→ **TASK BRIEF**
Print the records below word for word, beginning with the first line and ending once the line containing "have hθa : AnalyticAt" is printed.
**** RECORDED INFORMATION ****
/-- **Order at `w`**: if `φ̂(s) = s(s−1)(s−w)ⁿθ̂(s)` with `θ̂(w) ≠ 0` then
`ord_w M(E(φ)) = ord_w(s(s−1)Λ₀+1) + n`. [cite: Burnol2001CRAS, §3 (TeX l.536–540)] -/
theorem analyticOrderAt_completedMellinE_eq (hΛ : 0 < Λ) (hφ : MemVLambda Λ φ) (hθ : MemVLambda Λ θ)
    {w : ℂ} {n : ℕ} (hmel : ∀ s : ℂ, mellin φ s = s * (s - 1) * ((s - w) ^ n * mellin θ s))
    (hθw : mellin θ w ≠ 0) :
    analyticOrderAt (fun s : ℂ ↦ completedRiemannZeta₀ s * mellin φ s - dslope (mellin φ) 0 s +
      dslope (mellin φ) 1 s) w =
      analyticOrderAt (fun s : ℂ ↦ s * (s - 1) * completedRiemannZeta₀ s + 1) w + n := by
  rw [completedMellinE_eq_of_mellin_eq hΛ hφ hθ hmel]
  have hxa : AnalyticAt ℂ (fun s : ℂ ↦ s * (s - 1) * completedRiemannZeta₀ s + 1) w :=
    differentiable_xiTwo.analyticAt w
  have hθa : AnalyticAt ℂ (mellin θ) w := (hθ.differentiable_mellin hΛ).analyticAt w
  have hga : AnalyticAt ℂ (fun s : ℂ ↦ (s - w) ^ n * mellin θ s) w :=
    ((analyticAt_id.sub analyticAt_const).pow n).mul hθa
  have hg : analyticOrderAt (fun s : ℂ ↦ (s - w) ^ n * mellin θ s) w = n := by
    rw [hga.analyticOrderAt_eq_natCast]
    exact ⟨mellin θ, hθa, hθw, Eventually.of_forall fun z ↦ by simp [smul_eq_mul]⟩
  have e : (fun s : ℂ ↦ (s * (s - 1) * completedRiemannZeta₀ s + 1) * ((s - w) ^ n * mellin θ s)) =
      (fun s : ℂ ↦ s * (s - 1) * completedRiemannZeta₀ s + 1) * fun s : ℂ ↦ (s - w) ^ n * mellin θ s := by
    rfl
  rw [e, analyticOrderAt_mul hxa hga, hg]

/-! ### (⟸): at a non-trivial zero `ρ` with `k < m_ρ`, `M(E(φ))^{(k)}(ρ) = 0` for every `φ ∈ D(𝒱_Λ)` -/

/-- A non-trivial zero `ρ` of `ζ` satisfies `ζ(ρ) = 0`, `ρ ≠ 0`, `ρ ≠ 1`, `Γ_ℝ(ρ) ≠ 0`.
[cite: Burnol2001CRAS, §3 (TeX l.522–526)] -/
theorem nontrivialZeros_aux {ρ : ℂ} (hρ : ρ ∈ ZetaZeros.riemannZetaNontrivialZeros) :
    riemannZeta ρ = 0 ∧ ρ ≠ 0 ∧ ρ ≠ 1 ∧ Gammaℝ ρ ≠ 0 := by
  obtain ⟨hz, hnt⟩ := hρ
  have hζ : riemannZeta ρ = 0 := hz
  have h0 : ρ ≠ 0 := by
    rintro rfl
    rw [riemannZeta_zero] at hζ
    norm_num at hζ
  have h1 : ρ ≠ 1 := by
    rintro rfl
    exact riemannZeta_one_ne_zero hζ
  refine ⟨hζ, h0, h1, fun hG ↦ ?_⟩
  obtain ⟨n, hn⟩ := Gammaℝ_eq_zero_iff.1 hG
  cases n with
  | zero => exact h0 (by rw [hn]; simp)
  | succ m =>
    apply hnt
    exact ⟨m, by rw [hn]; push_cast; ring⟩

/-- **(⟸) of Théorème 3.1, analytic core**: for `φ ∈ D(𝒱_Λ)` (`Λ > 0`), a non-trivial zero `ρ` and
`k < m_ρ`, the `k`-th derivative of `M(E(φ))` vanishes at `ρ` (`M(E(φ)) = Γ_ℝ·ζ·φ̂` near `ρ` has
order `≥ m_ρ > k`). [cite: Burnol2001CRAS, Théorème 3.1 (TeX l.522–526, 536–540)] -/
theorem iteratedDeriv_completedMellinE_eq_zero (hΛ : 0 < Λ) (hφ : MemDVLambda Λ φ) {ρ : ℂ} {k : ℕ}
    (hρ : ρ ∈ ZetaZeros.riemannZetaNontrivialZeros) (hk : (k : ℤ) < riemannZetaZeroOrder ρ) :
    iteratedDeriv k (fun s : ℂ ↦ completedRiemannZeta₀ s * mellin φ s - dslope (mellin φ) 0 s +
      dslope (mellin φ) 1 s) ρ = 0 := by
  obtain ⟨hV, h0, h1⟩ := memDVLambda_iff_mellin.1 hφ
  obtain ⟨_, hρ0, hρ1, hG⟩ := nontrivialZeros_aux hρ
  have hζa : AnalyticAt ℂ riemannZeta ρ := analyticOn_riemannZeta ρ hρ1
  -- the analytic order of `ζ` at `ρ` is a natural number `m > k`
  obtain ⟨m, hm⟩ : ∃ m : ℕ, analyticOrderAt riemannZeta ρ = m := by
    have hne : analyticOrderAt riemannZeta ρ ≠ ⊤ := by
      intro htop
      have : riemannZetaZeroOrder ρ = 0 := by
        rw [riemannZetaZeroOrder, hζa.meromorphicOrderAt_eq, htop]
        rfl
      rw [this] at hk
      exact absurd hk (by exact_mod_cast Nat.not_lt_zero k)
    obtain ⟨m, hm⟩ := ENat.ne_top_iff_exists.1 hne
    exact ⟨m, hm.symm⟩
  have hkm : k + 1 ≤ m := by
    rw [riemannZetaZeroOrder_eq_of_analyticOrderAt hρ1 hm] at hk
    omega
  -- `M(E(φ)) = Λ · φ̂` near `ρ`
  have hΛa := analyticAt_completedRiemannZeta hρ0 hρ1
  have hφa : AnalyticAt ℂ (mellin φ) ρ := (hV.differentiable_mellin hΛ).analyticAt ρ
  have hMa : AnalyticAt ℂ (fun s : ℂ ↦ completedRiemannZeta₀ s * mellin φ s - dslope (mellin φ) 0 s +
      dslope (mellin φ) 1 s) ρ := (differentiable_completedMellinE hΛ hV).analyticAt ρ
  have hev : (fun s : ℂ ↦ completedRiemannZeta₀ s * mellin φ s - dslope (mellin φ) 0 s +
      dslope (mellin φ) 1 s) =ᶠ[𝓝 ρ] (completedRiemannZeta * mellin φ) := by
    have e1 : ∀ᶠ z in 𝓝 ρ, z ≠ 0 := isOpen_ne.mem_nhds hρ0
    have e2 : ∀ᶠ z in 𝓝 ρ, z ≠ 1 := isOpen_ne.mem_nhds hρ1
    filter_upwards [e1, e2] with z hz0 hz1
    rw [Pi.mul_apply, completedMellinE_eq_of_ne h0 h1 hz0 hz1]
  have hord : ((k + 1 : ℕ) : ℕ∞) ≤ analyticOrderAt (fun s : ℂ ↦ completedRiemannZeta₀ s * mellin φ s -
      dslope (mellin φ) 0 s + dslope (mellin φ) 1 s) ρ := by
    rw [analyticOrderAt_congr hev, analyticOrderAt_mul hΛa hφa,
      analyticOrderAt_completedRiemannZeta_eq hρ0 hρ1 hG, hm]
    calc ((k + 1 : ℕ) : ℕ∞) ≤ (m : ℕ∞) := by exact_mod_cast hkm
      _ ≤ (m : ℕ∞) + analyticOrderAt (mellin φ) ρ := le_self_add
  exact (natCast_le_analyticOrderAt_iff_iteratedDeriv_eq_zero hMa).1 hord k (Nat.lt_succ_self k)

/-! ### (⟹): if `M(E(φ))^{(k)}(w) = 0` for all `φ ∈ D(𝒱_Λ)`, then `w = ρ` and `k < m_ρ` -/

/-- **(⟹) of Théorème 3.1, analytic core** (`Λ > 1`): if the `k`-th derivative at `w` of `M(E(φ))`
vanishes for every `φ ∈ D(𝒱_Λ)`, then `w` is a non-trivial zero of `ζ` and `k < m_w`. Proof: let
`m = ord_w(s(s−1)Λ₀+1)`; if `m ≤ k`, the test function `φ = T_1T_0T_w^{k−m}θ` with `θ̂(w) ≠ 0` gives
`ord_w M(E(φ)) = k`, so the `k`-th derivative is non-zero — contradiction; hence `m > k ≥ 0`, `w` is a
zero of `s(s−1)Λ(s)`, i.e. a non-trivial zero, and `m_w = m > k` ("puisque `ψ ∈ 𝒱_Λ` est arbitraire").
[cite: Burnol2001CRAS, Théorème 3.1 (TeX l.522–526, 536–540)] -/
theorem mem_nontrivialZeros_of_forall_iteratedDeriv_eq_zero (hΛ : 1 < Λ) {w : ℂ} {k : ℕ}
    (h : ∀ φ : ℝ → ℂ, MemDVLambda Λ φ →
      iteratedDeriv k (fun s : ℂ ↦ completedRiemannZeta₀ s * mellin φ s - dslope (mellin φ) 0 s +
        dslope (mellin φ) 1 s) w = 0) :
    w ∈ ZetaZeros.riemannZetaNontrivialZeros ∧ (k : ℤ) < riemannZetaZeroOrder w := by
  have hΛ0 : 0 < Λ := zero_lt_one.trans hΛ
  obtain ⟨m, hm⟩ := ENat.ne_top_iff_exists.1 (analyticOrderAt_xiTwo_ne_top w)
  have hm' := hm.symm
  obtain ⟨θ, hθ, hθw⟩ := exists_memVLambda_mellin_ne_zero hΛ w
  by_cases hmk : m ≤ k
  · -- the test function `T_1 T_0 T_w^{k-m} θ` has `ord_w M = k`, contradiction
    exfalso
    obtain ⟨φ, hφD, hmel⟩ := exists_memDVLambda_mellin_eq hΛ0 hθ w (k - m)
    have hord := analyticOrderAt_completedMellinE_eq hΛ0 hφD.1 hθ hmel hθw
    rw [hm'] at hord
    have hk : analyticOrderAt (fun s : ℂ ↦ completedRiemannZeta₀ s * mellin φ s - dslope (mellin φ) 0 s +
        dslope (mellin φ) 1 s) w = (k : ℕ) := by
      rw [hord]
      norm_cast
      omega
    have hMa : AnalyticAt ℂ (fun s : ℂ ↦ completedRiemannZeta₀ s * mellin φ s - dslope (mellin φ) 0 s +
        dslope (mellin φ) 1 s) w := (differentiable_completedMellinE hΛ0 hφD.1).analyticAt w
    exact ((analyticOrderAt_eq_nat_iff_iteratedDeriv_eq_zero hMa).1 hk).2 (h φ hφD)
  · -- `m ≥ k+1 ≥ 1`: `w` is a zero of `s(s-1)Λ₀+1`
    push Not at hmk
    have hne : analyticOrderAt (fun s : ℂ ↦ s * (s - 1) * completedRiemannZeta₀ s + 1) w ≠ 0 := by
      rw [hm']
      exact_mod_cast (show m ≠ 0 by omega)
    have hzero := apply_eq_zero_of_analyticOrderAt_ne_zero hne
    obtain ⟨hmem, hw0, hw1, hG, -⟩ := mem_nontrivialZeros_of_xiTwo_eq_zero hzero
    refine ⟨hmem, ?_⟩
    have hordζ : analyticOrderAt riemannZeta w = m := by
      rw [← analyticOrderAt_completedRiemannZeta_eq hw0 hw1 hG, ← analyticOrderAt_xiTwo_eq hw0 hw1, hm']
    rw [riemannZetaZeroOrder_eq_of_analyticOrderAt hw1 hordζ]
    exact_mod_cast hmk

end Orders

section Assembly

/-! ### `⟪E(φ), Z^Λ_{w,k}⟫ = 2 M(E(φ̄))^{(k)}(w)` and the discharge -/

variable {Λ : ℝ} {φ : ℝ → ℂ}

/-- `D(𝒱_Λ)` is stable under complex conjugation. [cite: Burnol2001CRAS, §3 (TeX l.503–516)] -/
theorem MemDVLambda.conj (hφ : MemDVLambda Λ φ) : MemDVLambda Λ (fun t : ℝ ↦ conj (φ t)) := by
  obtain ⟨⟨hs, hsupp⟩, h0, h1⟩ := hφ
  refine ⟨⟨Complex.conjCLE.contDiff.comp hs, ?_⟩, ?_, ?_⟩
  · intro t ht
    apply hsupp
    rw [Function.mem_support] at ht ⊢
    intro h
    exact ht (by rw [h, map_zero])
  · have : (fun t : ℝ ↦ conj (φ t) / (t : ℂ)) = fun t : ℝ ↦ conj (φ t / (t : ℂ)) := by
      funext t
      rw [map_div₀, Complex.conj_ofReal]
    rw [this, integral_conj, h0, map_zero]
  · rw [integral_conj, h1, map_zero]

/-- `\overline{E(φ)} = E(φ̄)` pointwise. [cite: Burnol2001CRAS, §3 (TeX l.509–511)] -/
theorem conj_poissonE (φ : ℝ → ℂ) (u : ℝ) :
    conj (poissonE φ u) = poissonE (fun t : ℝ ↦ conj (φ t)) u := by
  rw [poissonE, poissonE, map_sub, Complex.conj_tsum, map_div₀, Complex.conj_ofReal, ← integral_conj]

/-- For an integrable, a.e.-even `G : ℝ → ℂ`: `∫_ℝ G = 2 ∫₀^∞ G`. [folklore] -/
private theorem integral_eq_two_mul_setIntegral_Ioi {G : ℝ → ℂ} (hG : Integrable G)
    (heven : ∀ᵐ x : ℝ, G (-x) = G x) : ∫ x, G x = 2 * ∫ x in Ioi (0 : ℝ), G x := by
  have h1 : ∫ x in Iic (0 : ℝ), G x = ∫ x in Ioi (0 : ℝ), G x := by
    have h2 : ∫ x in Iic (0 : ℝ), G (-x) = ∫ x in Ioi (-0 : ℝ), G x := integral_comp_neg_Iic 0 G
    rw [neg_zero] at h2
    rw [← h2]
    refine setIntegral_congr_ae measurableSet_Iic ?_
    filter_upwards [heven] with x hx _
    exact hx.symm
  have h3 := intervalIntegral.integral_Iic_add_Ioi (μ := volume) (f := G) (b := 0)
    hG.integrableOn hG.integrableOn
  rw [← h3, h1]
  ring

/-- **`⟪F, Z⟫ = 2 · M(E(φ̄))^{(k)}(w)`** for the `L²` class `F` of `E(φ)` (`φ ∈ D(𝒱_Λ)`, `Λ > 0`) and
an evaluator `Z = Z^Λ_{w,k}` (`IsEvaluatorZ`): Mathlib's inner product is `∫_ℝ \bar F Z = 2∫₀^∞ E(φ̄) Z`
(both classes are even), and `E(φ̄) ∈ H_Λ` has completed Mellin transform `M(E(φ̄))`, so the defining
property of the evaluator applies ("`∀ f ∈ H_Λ, M(f)^{(k)}(w) = (f, Z^Λ_{w,k}]`", TeX l.463–466).
[cite: Burnol2001CRAS, Prop. 2.2 and Thm. 3.1 (TeX l.463–466, 522–540)] -/
theorem inner_eq_two_mul_iteratedDeriv (hΛ : 0 < Λ) (hφ : MemDVLambda Λ φ)
    {F Z : Lp ℂ 2 (volume : Measure ℝ)} (hF : ∀ᵐ u : ℝ, F u = poissonE φ u) {w : ℂ} {k : ℕ}
    (hZ : IsEvaluatorZ Λ w k Z) :
    inner ℂ F Z = 2 * iteratedDeriv k (fun s : ℂ ↦ completedRiemannZeta₀ s *
      mellin (fun t : ℝ ↦ conj (φ t)) s - dslope (mellin (fun t : ℝ ↦ conj (φ t))) 0 s +
      dslope (mellin (fun t : ℝ ↦ conj (φ t))) 1 s) w := by
  have hψ : MemDVLambda Λ (fun t : ℝ ↦ conj (φ t)) := hφ.conj
  obtain ⟨F', hF', hF'mem⟩ := exists_memHLambda_ae_eq_poissonE hΛ hψ
  have hM : IsCompletedMellin (F' : ℝ → ℂ) (fun s : ℂ ↦ completedRiemannZeta₀ s *
      mellin (fun t : ℝ ↦ conj (φ t)) s - dslope (mellin (fun t : ℝ ↦ conj (φ t))) 0 s +
      dslope (mellin (fun t : ℝ ↦ conj (φ t))) 1 s) :=
    (isCompletedMellin_poissonE hΛ hψ).congr_ae hF'
  have hev := hZ.2 F' hF'mem _ hM
  -- the inner product as an integral of `\bar F · Z = F' · Z`
  have hint : Integrable (fun t : ℝ ↦ inner ℂ ((F : ℝ → ℂ) t) ((Z : ℝ → ℂ) t)) :=
    L2.integrable_inner F Z
  have hae : (fun t : ℝ ↦ inner ℂ ((F : ℝ → ℂ) t) ((Z : ℝ → ℂ) t)) =ᵐ[volume]
      fun t : ℝ ↦ (F' : ℝ → ℂ) t * (Z : ℝ → ℂ) t := by
    filter_upwards [hF, hF'] with t h1 h2
    rw [RCLike.inner_apply, h1, h2, conj_poissonE, mul_comm]
  have hint' : Integrable (fun t : ℝ ↦ (F' : ℝ → ℂ) t * (Z : ℝ → ℂ) t) := hint.congr hae
  have heven : ∀ᵐ x : ℝ, (F' : ℝ → ℂ) (-x) * (Z : ℝ → ℂ) (-x) = (F' : ℝ → ℂ) x * (Z : ℝ → ℂ) x := by
    have h1 : ∀ᵐ x : ℝ, (F' : ℝ → ℂ) (-x) = (F' : ℝ → ℂ) x := hF'mem.1
    have h2 : ∀ᵐ x : ℝ, (Z : ℝ → ℂ) (-x) = (Z : ℝ → ℂ) x := hZ.1.1
    filter_upwards [h1, h2] with x hx1 hx2
    rw [hx1, hx2]
  rw [L2.inner_def, integral_congr_ae hae, integral_eq_two_mul_setIntegral_Ioi hint' heven, hev]

/-- **Burnol 2001 (CRAS 333), Théorème 3.1 — PROVED** (discharge of the named fact
`Burnol2001CRAS_thm3_1`): for `Λ > 1`, `W_Λ ⊂ H_Λ`, and an evaluator `Z^Λ_{w,k}` is perpendicular to
`W_Λ` iff `w` is a non-trivial zero `ρ` of `ζ` and `k < m_ρ`. Proof as printed: `E(φ) ∈ H_Λ` by the
co-Poisson formula (`crasW_subset_memHLambda`); `⟪E(φ), Z⟫ = 2M(E(φ̄))^{(k)}(w)` with
`M(E(φ)) = Λ(s)φ̂(s)` entire (Müntz); (⟸) `Λφ̂` vanishes to order `≥ m_ρ > k` at `ρ`; (⟹) the jets of
`ψ̂`, `ψ ∈ 𝒱_Λ` arbitrary, detect the order of `s(s−1)Λ(s)` at `w`.
[cite: Burnol2001CRAS, Théorème 3.1 (TeX l.522–540)] -/
theorem Burnol2001CRAS_thm3_1_holds : Burnol2001CRAS_thm3_1 := by
  intro Λ hΛ
  have hΛ0 : 0 < Λ := zero_lt_one.trans hΛ
  refine ⟨crasW_subset_memHLambda hΛ0, fun w k Z hZ ↦ ⟨fun hperp ↦ ?_, fun hρ ↦ ?_⟩⟩
  · -- (⟹): every `M(E(φ))^{(k)}(w)` vanishes, `φ ∈ D(𝒱_Λ)`
    refine mem_nontrivialZeros_of_forall_iteratedDeriv_eq_zero hΛ fun φ hφ ↦ ?_
    have hψ : MemDVLambda Λ (fun t : ℝ ↦ conj (φ t)) := hφ.conj
    obtain ⟨F, hF, -⟩ := exists_memHLambda_ae_eq_poissonE hΛ0 hψ
    have hFW : F ∈ crasW Λ := subset_closure ⟨_, hψ, hF⟩
    have h := inner_eq_two_mul_iteratedDeriv hΛ0 hψ hF hZ
    rw [hperp F hFW] at h
    simp only [Complex.conj_conj] at h
    have h2 : (2 : ℂ) ≠ 0 := two_ne_zero
    exact (mul_eq_zero.1 h.symm).resolve_left h2
  · -- (⟸): at a non-trivial zero `ρ` with `k < m_ρ`
    obtain ⟨hρ, hk⟩ := hρ
    have hclosed : IsClosed {F : Lp ℂ 2 (volume : Measure ℝ) | inner ℂ F Z = 0} :=
      isClosed_eq (continuous_id.inner continuous_const) continuous_const
    refine hclosed.closure_subset_iff.2 ?_
    rintro G ⟨φ, hφ, hG⟩
    show inner ℂ G Z = 0
    rw [inner_eq_two_mul_iteratedDeriv hΛ0 hφ hG hZ,
      iteratedDeriv_completedMellinE_eq_zero hΛ0 hφ.conj hρ hk, mul_zero]

end Assembly

end Burnol2001

end Literature.Analysis.DeBrangesSpaces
****
→ **PROBLEM SOLUTION**
/-- **Order at `w`**: if `φ̂(s) = s(s−1)(s−w)ⁿθ̂(s)` with `θ̂(w) ≠ 0` then
`ord_w M(E(φ)) = ord_w(s(s−1)Λ₀+1) + n`. [cite: Burnol2001CRAS, §3 (TeX l.536–540)] -/
theorem analyticOrderAt_completedMellinE_eq (hΛ : 0 < Λ) (hφ : MemVLambda Λ φ) (hθ : MemVLambda Λ θ)
    {w : ℂ} {n : ℕ} (hmel : ∀ s : ℂ, mellin φ s = s * (s - 1) * ((s - w) ^ n * mellin θ s))
    (hθw : mellin θ w ≠ 0) :
    analyticOrderAt (fun s : ℂ ↦ completedRiemannZeta₀ s * mellin φ s - dslope (mellin φ) 0 s +
      dslope (mellin φ) 1 s) w =
      analyticOrderAt (fun s : ℂ ↦ s * (s - 1) * completedRiemannZeta₀ s + 1) w + n := by
  rw [completedMellinE_eq_of_mellin_eq hΛ hφ hθ hmel]
  have hxa : AnalyticAt ℂ (fun s : ℂ ↦ s * (s - 1) * completedRiemannZeta₀ s + 1) w :=
    differentiable_xiTwo.analyticAt w
  have hθa : AnalyticAt ℂ (mellin θ) w := (hθ.differentiable_mellin hΛ).analyticAt w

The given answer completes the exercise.